Signed-off-by: Jiajie Chen <c@jia.je>
Co-developed-by: Richard Henderson <richard.henderson@linaro.org>
---
target/loongarch/cpu.h | 1 +
target/loongarch/disas.c | 4 ++++
target/loongarch/insns.decode | 5 ++++
.../tcg/insn_trans/trans_atomic.c.inc | 24 ++++++++++++++-----
target/loongarch/translate.h | 3 +++
5 files changed, 31 insertions(+), 6 deletions(-)

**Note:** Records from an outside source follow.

import Summits.QuantumFields.BalabanUV.Beta.GAN24.WSlotCauchyOfShapes
import Summits.QuantumFields.BalabanUV.Beta.GAN24.WSlotSupRate
import Summits.QuantumFields.BalabanUV.Beta.GAN24.KSlotAssembly

/-!
# `BalabanUV.Beta.GAN24.WSlotCauchyThree` — binder row G-an2-4 / (CONV-C), `d = 3`, `Lc ≥ 2`: BOTH SECOND-ORDER ROWS OF THE WALL
# (`hW₂`, `hW₂all` with their scalars) for an2's family `BalabanStepW2.WbalOf` ⇐ «T2Shape» ∧ «T2Drift» ∧ (the mixed binder table's shape)
# ALONE — the K-slot (`KSlotAssembly.convCKWall_holds`) and «E3Shape» ∧ «E3Drift» (`SpureUnitDrift.e3ShapeDrift_three`, road S3) BY NAME

NOT IN PRINT; OUR PROOF ATTEMPT (G-an2-4 formalisation swarm, idle leaf seat `b2b-balaban-gan24-formalise-leaf-07`, gen 11; module name
PROVISIONAL — the row owner gan24-p1 / the (P4) author an2 may rename or re-home it).  HONEST FRAMING (cell contract, verbatim): «discharging
`BetaPertH` makes Bałaban's UV stability UNCONDITIONAL — a real constructive-QFT result; it is NOT the continuum limit and NOT the Clay problem.»
HONEST DEPENDENCY (verbatim): «continuum YM on T⁴ ⇐ BetaPertH ∧ nine spine estimates (0/9 proved); BetaPertH ⇐ (D1) ∧ (D4) ∧ CAP+tail;
G-an2-4 gates asym, D1 and NE2/3/4.»  [folklore] composition, every input BY NAME: road P1's K-slot `KSlotAssembly.convCKWall_holds` (p204341)
= `UnitDecayK ∧ CauchyDecayK` in the adopted units; road S3's located third-jet shapes «E3Shape» ∧ «E3Drift» at `d = 3` as packaged by leaf-10's
`SpureUnitDrift.e3ShapeDrift_three` (p209678; the twelve S3 rows inside); the generic W-slot plugs `WSlotOfShapes.hW_of_shapes` (p209355) and
`WSlotCauchyOfShapes.hW_hWall_of_shapes`.  No estimate, no cited fact, no `def`, no `Prop` mirror.
NOTHING of the wall is discharged unconditionally: the two W-rows are concluded FROM «T2Shape» ∧ «T2Drift» — the `j`-uniform `LocStencil₂`
locality and the geometric all-scales drift of the NORMALISED bi-stencil binder tables `unitS₂ (sfStep Lc j) (smStep 3 Lc j) (T₂ j)` (for an2's
Stage-B `T2Of`: the recursive value 4-jet `e4OfW` + an3's `wilsonW₂` + an1's `vh₂S` border, leaf-19's `T2SlotUnits`; NOT IN PRINT, OPEN, asserted
nowhere; leaf-14-g21's / leaf-18-g15's remarks l.6956 / l.7190: not an induction in `j` — marginal at `d = 3`) — and FROM the mixed binder table's
own `LocStencilFM` shape with field–field support (an1's `mixFFAt`: ff-valued by definition).  With these two rows, `2 ≤ Lc` and the scalars,
the owner's `StencilSlotWallThree.d1Drift_JsBalOf_iff_three_of_wRows` (p209916) turns the D1 WALL for `JsBalOf … (WbalOf …) …` into the
identification — that one-line composition is the ROW OWNER's to file.  NEVER «W-slot closed», NEVER «G-an2-4 closed».  NOT summit progress.

## What is proved (`d = 3`, `Lc ≥ 2`)
* `convCKWall_rows_three` — the K-slot's two rows in the adopted units with their scalars, unpacked from `ConvCKWall 3 Lc` (bookkeeping).
* **`hWall_three_of_T2ShapeDrift`** — «T2Shape» → «T2Drift» → mixFF-shape → `∃ cW θW δW, 0 ≤ θW ∧ θW < 1 ∧ 0 < δW ∧ ∀ k j, VertexFamily₂
  (unitW_{k+j} (WbalOf 3 Lc cE cVH cΛ T₂ mixFF (k+j)) − unitW_k (WbalOf … k)) Lc (cW·θW^k) δW`.
* **`hW_hWall_three_of_T2ShapeDrift`** — the PAIR `(hW₂, hW₂all)` of `StencilSlotWallThree.d1Drift_JsBalOf_iff_three_of_wRows` with
  `(hδW, hθW0, hθW1)`, ONE common rate, for `W := WbalOf 3 Lc cE cVH cΛ T₂ mixFF`.
* **`hW_hWall_three_of_T2ShapeSupRate`** — the same pair from «T2Shape» ∧ «T2SupRate» (a plain ONE-STEP SUP-NORM rate of the normalised
  bi-stencil tables, the currency of the owner's SKELETON-W3 §0 / RULINGS-12), «T2Drift» derived inside by leaf-01's
  `WSlotSupRate.locStencil₂Cauchy_of_uniform_supRate` (ratio `√θ`, rate `δ₂/2`).
-/

noncomputable section

open Literature.MathematicalPhysics.QuantumFieldTheory
open Literature.MathematicalPhysics.QuantumFieldTheory.Balaban1983to89
open Literature.MathematicalPhysics.QuantumFieldTheory.Balaban1983to89.Beta
open ExpKernelCalculus (MKer VertexFamily₂)
open OneStepResolventKernel (Fib)
open BalabanCompositeJets (LocStencil₂)
open SecondOrderResponse (LocStencilFM)
open BalabanStepW2 (WbalOf)
open Summit.QuantumFields.BalabanUV.Beta.HessKerDressedUnits (unitW)
open Summit.QuantumFields.BalabanUV.Beta.SecondOrderUnits (unitS₂)
open Summit.QuantumFields.BalabanUV.Beta.GAN24.CombesThomas (sfStep smStep UnitDecayK CauchyDecayK SupBound)
open Summit.QuantumFields.BalabanUV.Beta.GAN24.StencilSlotOfE3 (one_le_of_two_le)
open Summit.QuantumFields.BalabanUV.Beta.GAN24.KSlotAssembly (convCKWall_holds)
open Summit.QuantumFields.BalabanUV.Beta.GAN24.SpureUnitDrift (e3ShapeDrift_three)
open Summit.QuantumFields.BalabanUV.Beta.GAN24.WSlotCauchyOfShapes (hWall_of_shapes hW_hWall_of_shapes)
open Summit.QuantumFields.BalabanUV.Beta.GAN24.WSlotSupRate (locStencil₂Cauchy_of_uniform_supRate)

namespace Summit.QuantumFields.BalabanUV.Beta.GAN24.WSlotCauchyThree

variable {Lc : ℕ} [NeZero Lc]

/-- [folklore] The K-slot's TWO ROWS in the adopted units at `d = 3`, `Lc ≥ 2`, with their scalars, unpacked from road P1's `ConvCKWall 3 Lc`
(`KSlotAssembly.convCKWall_holds`): `∃ C δ cK θ, 0 < δ ∧ 0 ≤ θ ∧ θ < 1 ∧ UnitDecayK … C δ ∧ CauchyDecayK … cK θ δ`. -/
theorem convCKWall_rows_three (hLc : 2 ≤ Lc) : ∃ C δ cK θ : ℝ, 0 < δ ∧ 0 ≤ θ ∧ θ < 1 ∧
    UnitDecayK 3 Lc (sfStep Lc) (smStep 3 Lc) C δ ∧ CauchyDecayK 3 Lc (sfStep Lc) (smStep 3 Lc) cK θ δ :=
  convCKWall_holds (Lc := Lc) hLc

/-- **THE WALL's CAUCHY W-ROW `hWall` AT `d = 3`, `Lc ≥ 2`, FROM «T2Shape» ∧ «T2Drift» AND THE MIXED-TABLE SHAPE ALONE** [folklore
composition]: K-slot by `KSlotAssembly.convCKWall_holds`, «E3Shape» ∧ «E3Drift» by `SpureUnitDrift.e3ShapeDrift_three`, into
`WSlotCauchyOfShapes.hWall_of_shapes`. -/
theorem hWall_three_of_T2ShapeDrift (hLc : 2 ≤ Lc) (cE cVH cΛ : ℝ)
    {T₂ : ℕ → Fin (3 + 1) → (Fin (3 + 1) → ℤ) → Fin (3 + 1) → (Fin (3 + 1) → ℤ) → MKer (3 + 1) (Fib 3)} {C₂ c₂ θ₂ δ₂ : ℝ}
    (hT₂ : ∀ j, LocStencil₂ (unitS₂ (sfStep Lc j) (smStep 3 Lc j) (T₂ j)) C₂ δ₂)
    (hT₂d : ∀ k j, LocStencil₂ (unitS₂ (sfStep Lc (k + j)) (smStep 3 Lc (k + j)) (T₂ (k + j)) -
      unitS₂ (sfStep Lc k) (smStep 3 Lc k) (T₂ k)) (c₂ * θ₂ ^ k) δ₂)
    (hδ₂ : 0 < δ₂) (hθ₂0 : 0 ≤ θ₂) (hθ₂1 : θ₂ < 1)
    {mixFF : Fin (3 + 1) → (Fin (3 + 1) → ℤ) → Fin (3 + 1) → (Fin (3 + 1) → ℤ) → MKer (3 + 1) (Fib 3)} {CM₂ δ₄ : ℝ}
    (hmix : LocStencilFM Lc mixFF CM₂ δ₄) (hδ₄ : 0 < δ₄)
    (hfm : ∀ κ u ρ w x z (α μ' : Fin (3 + 1)), mixFF κ u ρ w x z (Sum.inl α) (Sum.inr μ') = 0)
    (hm : ∀ κ u ρ w x z (μ' : Fin (3 + 1)) (b : Fib 3), mixFF κ u ρ w x z (Sum.inr μ') b = 0) :
    ∃ cW θW δW : ℝ, 0 ≤ θW ∧ θW < 1 ∧ 0 < δW ∧
      ∀ k j, VertexFamily₂ (unitW (sfStep Lc (k + j)) (smStep 3 Lc (k + j)) (WbalOf 3 Lc cE cVH cΛ T₂ mixFF (k + j)) -
        unitW (sfStep Lc k) (smStep 3 Lc k) (WbalOf 3 Lc cE cVH cΛ T₂ mixFF k)) Lc (cW * θW ^ k) δW := by
  obtain ⟨C, δ, cK, θ, hδ, hθ0, hθ1, hK, hKall⟩ := convCKWall_holds (Lc := Lc) hLc
  obtain ⟨C₃, c₃, θ₃, δ₃, hθ₃, hθ₃1, hδ₃, hE3, hE3d⟩ := e3ShapeDrift_three (Lc := Lc) hLc cE cVH cΛ
  exact hWall_of_shapes (one_le_of_two_le hLc) hK hKall hδ hθ0 hθ1 hE3 hE3d hθ₃ hθ₃1 hδ₃ hT₂ hT₂d hδ₂ hθ₂0 hθ₂1 hmix hδ₄ hfm hm

/-- **BOTH W-ROWS OF THE D1-WALL COUNTDOWN FOR an2's FAMILY AT `d = 3`, `Lc ≥ 2`, FROM «T2Shape» ∧ «T2Drift» AND THE MIXED-TABLE SHAPE ALONE**
[folklore composition]: the pair `(hW₂, hW₂all)` of `StencilSlotWallThree.d1Drift_JsBalOf_iff_three_of_wRows` together with `(hδW, hθW0, hθW1)`,
for `W := WbalOf 3 Lc cE cVH cΛ T₂ mixFF`, at ONE common decay rate. -/
theorem hW_hWall_three_of_T2ShapeDrift (hLc : 2 ≤ Lc) (cE cVH cΛ : ℝ)
    {T₂ : ℕ → Fin (3 + 1) → (Fin (3 + 1) → ℤ) → Fin (3 + 1) → (Fin (3 + 1) → ℤ) → MKer (3 + 1) (Fib 3)} {C₂ c₂ θ₂ δ₂ : ℝ}
    (hT₂ : ∀ j, LocStencil₂ (unitS₂ (sfStep Lc j) (smStep 3 Lc j) (T₂ j)) C₂ δ₂)
    (hT₂d : ∀ k j, LocStencil₂ (unitS₂ (sfStep Lc (k + j)) (smStep 3 Lc (k + j)) (T₂ (k + j)) -
      unitS₂ (sfStep Lc k) (smStep 3 Lc k) (T₂ k)) (c₂ * θ₂ ^ k) δ₂)
    (hδ₂ : 0 < δ₂) (hθ₂0 : 0 ≤ θ₂) (hθ₂1 : θ₂ < 1)
    {mixFF : Fin (3 + 1) → (Fin (3 + 1) → ℤ) → Fin (3 + 1) → (Fin (3 + 1) → ℤ) → MKer (3 + 1) (Fib 3)} {CM₂ δ₄ : ℝ}
    (hmix : LocStencilFM Lc mixFF CM₂ δ₄) (hδ₄ : 0 < δ₄)
    (hfm : ∀ κ u ρ w x z (α μ' : Fin (3 + 1)), mixFF κ u ρ w x z (Sum.inl α) (Sum.inr μ') = 0)
    (hm : ∀ κ u ρ w x z (μ' : Fin (3 + 1)) (b : Fib 3), mixFF κ u ρ w x z (Sum.inr μ') b = 0) :
    ∃ Cw cW θW δW : ℝ, 0 ≤ θW ∧ θW < 1 ∧ 0 < δW ∧
      (∀ j, VertexFamily₂ (unitW (sfStep Lc j) (smStep 3 Lc j) (WbalOf 3 Lc cE cVH cΛ T₂ mixFF j)) Lc Cw δW) ∧
      (∀ k j, VertexFamily₂ (unitW (sfStep Lc (k + j)) (smStep 3 Lc (k + j)) (WbalOf 3 Lc cE cVH cΛ T₂ mixFF (k + j)) -
        unitW (sfStep Lc k) (smStep 3 Lc k) (WbalOf 3 Lc cE cVH cΛ T₂ mixFF k)) Lc (cW * θW ^ k) δW) := by
  obtain ⟨C, δ, cK, θ, hδ, hθ0, hθ1, hK, hKall⟩ := convCKWall_holds (Lc := Lc) hLc
  obtain ⟨C₃, c₃, θ₃, δ₃, hθ₃, hθ₃1, hδ₃, hE3, hE3d⟩ := e3ShapeDrift_three (Lc := Lc) hLc cE cVH cΛ
  exact hW_hWall_of_shapes (one_le_of_two_le hLc) hK hKall hδ hθ0 hθ1 hE3 hE3d hθ₃ hθ₃1 hδ₃ hT₂ hT₂d hδ₂ hθ₂0 hθ₂1 hmix hδ₄ hfm hm

/-- **BOTH W-ROWS AT `d = 3`, `Lc ≥ 2`, FROM «T2Shape» ∧ «T2SupRate» AND THE MIXED-TABLE SHAPE ALONE** [folklore composition]: the drift
hypothesis of `hW_hWall_three_of_T2ShapeDrift` replaced by a plain ONE-STEP SUP-NORM RATE of the normalised bi-stencil tables (`0 ≤ c`,
`0 ≤ θ < 1`; no decay asked of the differences) — «T2Drift» is then leaf-01's `WSlotSupRate.locStencil₂Cauchy_of_uniform_supRate` (ratio `√θ`,
rate `δ₂/2`).  This is the socket the owner's SKELETON-W3 ENDs («T2Shape» ∧ «T2SupRate», RULINGS-12) serve. -/
theorem hW_hWall_three_of_T2ShapeSupRate (hLc : 2 ≤ Lc) (cE cVH cΛ : ℝ)
    {T₂ : ℕ → Fin (3 + 1) → (Fin (3 + 1) → ℤ) → Fin (3 + 1) → (Fin (3 + 1) → ℤ) → MKer (3 + 1) (Fib 3)} {C₂ δ₂ c θ : ℝ}
    (hT₂ : ∀ j, LocStencil₂ (unitS₂ (sfStep Lc j) (smStep 3 Lc j) (T₂ j)) C₂ δ₂) (hδ₂ : 0 < δ₂)
    (hR : ∀ (n : ℕ) (κ : Fin (3 + 1)) (u : Fin (3 + 1) → ℤ) (κ' : Fin (3 + 1)) (u' : Fin (3 + 1) → ℤ),
      SupBound (unitS₂ (sfStep Lc (n + 1)) (smStep 3 Lc (n + 1)) (T₂ (n + 1)) κ u κ' u' - unitS₂ (sfStep Lc n) (smStep 3 Lc n) (T₂ n) κ u κ' u')
        (c * θ ^ n))
    (hc : 0 ≤ c) (hθ0 : 0 ≤ θ) (hθ1 : θ < 1)
    {mixFF : Fin (3 + 1) → (Fin (3 + 1) → ℤ) → Fin (3 + 1) → (Fin (3 + 1) → ℤ) → MKer (3 + 1) (Fib 3)} {CM₂ δ₄ : ℝ}
    (hmix : LocStencilFM Lc mixFF CM₂ δ₄) (hδ₄ : 0 < δ₄)
    (hfm : ∀ κ u ρ w x z (α μ' : Fin (3 + 1)), mixFF κ u ρ w x z (Sum.inl α) (Sum.inr μ') = 0)
    (hm : ∀ κ u ρ w x z (μ' : Fin (3 + 1)) (b : Fib 3), mixFF κ u ρ w x z (Sum.inr μ') b = 0) :
    ∃ Cw cW θW δW : ℝ, 0 ≤ θW ∧ θW < 1 ∧ 0 < δW ∧
      (∀ j, VertexFamily₂ (unitW (sfStep Lc j) (smStep 3 Lc j) (WbalOf 3 Lc cE cVH cΛ T₂ mixFF j)) Lc Cw δW) ∧
      (∀ k j, VertexFamily₂ (unitW (sfStep Lc (k + j)) (smStep 3 Lc (k + j)) (WbalOf 3 Lc cE cVH cΛ T₂ mixFF (k + j)) -
        unitW (sfStep Lc k) (smStep 3 Lc k) (WbalOf 3 Lc cE cVH cΛ T₂ mixFF k)) Lc (cW * θW ^ k) δW) := by
  -- «T2Drift» from «T2Shape» ∧ «T2SupRate» (leaf-01's interpolation), ratio `√θ`, rate `δ₂/2`
  have hT₂' : ∀ j, LocStencil₂ (unitS₂ (sfStep Lc j) (smStep 3 Lc j) (T₂ j)) C₂ (δ₂ / 2) :=
    fun j => (hT₂ j).mono (by linarith)
  have hT₂d : ∀ k j, LocStencil₂ (unitS₂ (sfStep Lc (k + j)) (smStep 3 Lc (k + j)) (T₂ (k + j)) -
      unitS₂ (sfStep Lc k) (smStep 3 Lc k) (T₂ k)) (Real.sqrt (2 * (c / (1 - θ)) * C₂) * Real.sqrt θ ^ k) (δ₂ / 2) :=
    fun k j => locStencil₂Cauchy_of_uniform_supRate (T := fun j => unitS₂ (sfStep Lc j) (smStep 3 Lc j) (T₂ j)) hT₂ hR hc hθ0 hθ1 k j
  have hs0 : 0 ≤ Real.sqrt θ := Real.sqrt_nonneg θ
  have hs1 : Real.sqrt θ < 1 := by
    rw [show (1 : ℝ) = Real.sqrt 1 by rw [Real.sqrt_one]]
    exact Real.sqrt_lt_sqrt hθ0 hθ1
  exact hW_hWall_three_of_T2ShapeDrift hLc cE cVH cΛ hT₂' hT₂d (by positivity) hs0 hs1 hmix hδ₄ hfm hm

end Summit.QuantumFields.BalabanUV.Beta.GAN24.WSlotCauchyThree

end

diff --git a/target/loongarch/cpu.h b/target/loongarch/cpu.h
index 740e474d79..5cab02ad6f 100644
--- a/target/loongarch/cpu.h
+++ b/target/loongarch/cpu.h
@@ -141,6 +141,7 @@ FIELD(CPUCFG2, HPTW, 24, 1)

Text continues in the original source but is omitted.